**Aim of the task**
For the records below, give the number of lines containing the word "Fintype" and no other text.
*** Opening of Dataset records ***
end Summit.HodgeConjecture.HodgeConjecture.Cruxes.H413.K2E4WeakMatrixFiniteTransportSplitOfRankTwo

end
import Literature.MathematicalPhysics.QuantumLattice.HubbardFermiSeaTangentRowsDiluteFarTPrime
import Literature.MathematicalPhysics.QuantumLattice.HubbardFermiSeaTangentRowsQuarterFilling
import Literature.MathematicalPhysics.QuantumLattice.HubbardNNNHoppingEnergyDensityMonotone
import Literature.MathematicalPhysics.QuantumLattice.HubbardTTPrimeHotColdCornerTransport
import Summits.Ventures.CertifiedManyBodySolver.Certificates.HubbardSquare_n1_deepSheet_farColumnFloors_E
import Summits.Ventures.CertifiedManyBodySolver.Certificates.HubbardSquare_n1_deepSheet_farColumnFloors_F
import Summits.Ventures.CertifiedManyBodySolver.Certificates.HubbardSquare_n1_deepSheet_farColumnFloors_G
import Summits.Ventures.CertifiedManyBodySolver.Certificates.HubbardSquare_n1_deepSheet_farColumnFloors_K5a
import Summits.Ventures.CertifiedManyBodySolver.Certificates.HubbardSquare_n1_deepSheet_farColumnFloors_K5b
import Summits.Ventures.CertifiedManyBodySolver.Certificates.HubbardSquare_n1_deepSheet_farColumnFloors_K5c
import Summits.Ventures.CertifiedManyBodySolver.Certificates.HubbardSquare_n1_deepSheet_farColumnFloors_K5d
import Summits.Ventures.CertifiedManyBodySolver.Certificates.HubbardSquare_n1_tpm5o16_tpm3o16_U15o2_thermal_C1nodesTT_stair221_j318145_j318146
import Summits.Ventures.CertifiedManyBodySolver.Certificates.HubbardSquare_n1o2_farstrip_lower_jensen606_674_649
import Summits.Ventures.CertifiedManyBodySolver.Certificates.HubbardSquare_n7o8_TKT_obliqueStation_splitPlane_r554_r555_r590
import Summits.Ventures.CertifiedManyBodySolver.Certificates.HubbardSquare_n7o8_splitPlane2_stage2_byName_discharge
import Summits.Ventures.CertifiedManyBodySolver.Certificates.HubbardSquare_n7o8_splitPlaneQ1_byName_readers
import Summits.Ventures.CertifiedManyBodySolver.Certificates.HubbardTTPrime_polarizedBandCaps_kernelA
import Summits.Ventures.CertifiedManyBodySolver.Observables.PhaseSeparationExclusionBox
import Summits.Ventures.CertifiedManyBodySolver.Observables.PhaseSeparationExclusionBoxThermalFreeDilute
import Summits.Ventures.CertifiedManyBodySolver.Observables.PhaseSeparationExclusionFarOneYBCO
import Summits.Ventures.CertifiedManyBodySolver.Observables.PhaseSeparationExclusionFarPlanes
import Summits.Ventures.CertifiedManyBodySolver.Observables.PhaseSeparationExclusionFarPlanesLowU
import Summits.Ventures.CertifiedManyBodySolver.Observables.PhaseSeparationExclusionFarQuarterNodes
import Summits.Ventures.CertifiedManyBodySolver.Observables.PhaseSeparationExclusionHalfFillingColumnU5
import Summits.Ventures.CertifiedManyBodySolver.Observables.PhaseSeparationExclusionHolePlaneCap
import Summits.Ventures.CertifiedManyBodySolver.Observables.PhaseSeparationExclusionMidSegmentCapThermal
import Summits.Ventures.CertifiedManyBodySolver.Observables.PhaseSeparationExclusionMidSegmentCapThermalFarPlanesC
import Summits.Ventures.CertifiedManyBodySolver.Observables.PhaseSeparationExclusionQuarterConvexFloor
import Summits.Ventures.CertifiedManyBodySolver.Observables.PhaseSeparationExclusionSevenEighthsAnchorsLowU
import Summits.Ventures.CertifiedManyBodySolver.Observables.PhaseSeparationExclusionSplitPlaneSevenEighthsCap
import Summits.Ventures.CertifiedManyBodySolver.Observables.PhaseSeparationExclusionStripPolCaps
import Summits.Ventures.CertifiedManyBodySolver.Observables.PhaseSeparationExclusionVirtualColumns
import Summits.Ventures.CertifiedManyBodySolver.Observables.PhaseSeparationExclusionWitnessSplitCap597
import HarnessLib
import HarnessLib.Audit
*** Close of Dataset records ***
*** Opening of Dataset records ***
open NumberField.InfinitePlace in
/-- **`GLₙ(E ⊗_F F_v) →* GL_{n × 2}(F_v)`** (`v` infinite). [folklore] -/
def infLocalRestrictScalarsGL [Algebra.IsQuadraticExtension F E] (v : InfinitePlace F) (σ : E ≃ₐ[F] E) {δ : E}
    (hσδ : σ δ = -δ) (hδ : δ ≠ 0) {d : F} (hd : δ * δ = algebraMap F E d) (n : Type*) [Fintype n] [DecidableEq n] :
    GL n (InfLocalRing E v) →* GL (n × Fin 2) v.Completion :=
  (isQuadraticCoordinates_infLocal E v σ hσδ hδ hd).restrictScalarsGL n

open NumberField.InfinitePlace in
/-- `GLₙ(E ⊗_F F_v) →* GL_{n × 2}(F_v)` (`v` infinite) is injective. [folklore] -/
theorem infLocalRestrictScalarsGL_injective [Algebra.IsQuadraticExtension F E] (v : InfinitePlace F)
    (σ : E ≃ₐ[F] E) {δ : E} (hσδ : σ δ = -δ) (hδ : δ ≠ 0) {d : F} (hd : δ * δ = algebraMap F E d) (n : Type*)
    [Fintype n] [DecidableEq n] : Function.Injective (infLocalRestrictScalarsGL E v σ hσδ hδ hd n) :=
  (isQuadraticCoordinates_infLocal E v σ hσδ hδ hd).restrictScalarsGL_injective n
*** Close of Dataset records ***
*** Opening of Dataset records ***
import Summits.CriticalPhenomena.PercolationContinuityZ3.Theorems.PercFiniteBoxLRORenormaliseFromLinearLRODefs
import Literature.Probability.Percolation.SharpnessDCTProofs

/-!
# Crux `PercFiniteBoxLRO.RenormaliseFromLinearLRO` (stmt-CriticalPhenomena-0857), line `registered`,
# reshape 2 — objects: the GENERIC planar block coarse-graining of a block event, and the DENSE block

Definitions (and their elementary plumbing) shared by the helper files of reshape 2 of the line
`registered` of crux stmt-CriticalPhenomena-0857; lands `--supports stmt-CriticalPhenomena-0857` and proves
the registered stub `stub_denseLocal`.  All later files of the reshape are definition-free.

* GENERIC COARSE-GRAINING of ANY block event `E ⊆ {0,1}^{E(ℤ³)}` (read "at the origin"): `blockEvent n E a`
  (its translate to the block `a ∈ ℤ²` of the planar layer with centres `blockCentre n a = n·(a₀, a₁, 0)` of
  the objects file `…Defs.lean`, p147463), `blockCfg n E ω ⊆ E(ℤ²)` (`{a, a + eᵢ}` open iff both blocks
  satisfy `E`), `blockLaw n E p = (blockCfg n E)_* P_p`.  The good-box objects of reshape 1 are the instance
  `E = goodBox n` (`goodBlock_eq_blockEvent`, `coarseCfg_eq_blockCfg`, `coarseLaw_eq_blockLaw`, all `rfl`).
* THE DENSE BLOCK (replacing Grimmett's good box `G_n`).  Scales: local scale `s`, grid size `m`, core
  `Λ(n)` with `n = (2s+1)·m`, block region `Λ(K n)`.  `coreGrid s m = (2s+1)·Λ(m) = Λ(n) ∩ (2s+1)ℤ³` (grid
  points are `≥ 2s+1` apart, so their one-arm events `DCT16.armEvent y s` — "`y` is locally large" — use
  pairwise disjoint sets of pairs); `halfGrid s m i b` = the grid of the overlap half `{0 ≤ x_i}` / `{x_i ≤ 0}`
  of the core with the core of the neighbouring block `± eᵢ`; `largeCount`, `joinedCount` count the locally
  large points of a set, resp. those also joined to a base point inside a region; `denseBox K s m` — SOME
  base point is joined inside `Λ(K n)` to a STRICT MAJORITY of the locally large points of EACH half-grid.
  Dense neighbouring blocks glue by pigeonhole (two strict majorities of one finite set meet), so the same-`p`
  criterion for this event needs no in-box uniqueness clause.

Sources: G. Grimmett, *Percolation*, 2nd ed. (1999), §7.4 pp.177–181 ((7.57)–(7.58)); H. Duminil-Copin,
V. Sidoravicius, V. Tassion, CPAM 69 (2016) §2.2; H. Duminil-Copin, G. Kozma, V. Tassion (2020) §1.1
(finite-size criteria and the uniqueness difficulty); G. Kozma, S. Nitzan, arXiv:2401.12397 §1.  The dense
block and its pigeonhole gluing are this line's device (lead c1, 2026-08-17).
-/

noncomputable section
*** Close of Dataset records ***
**Output**
2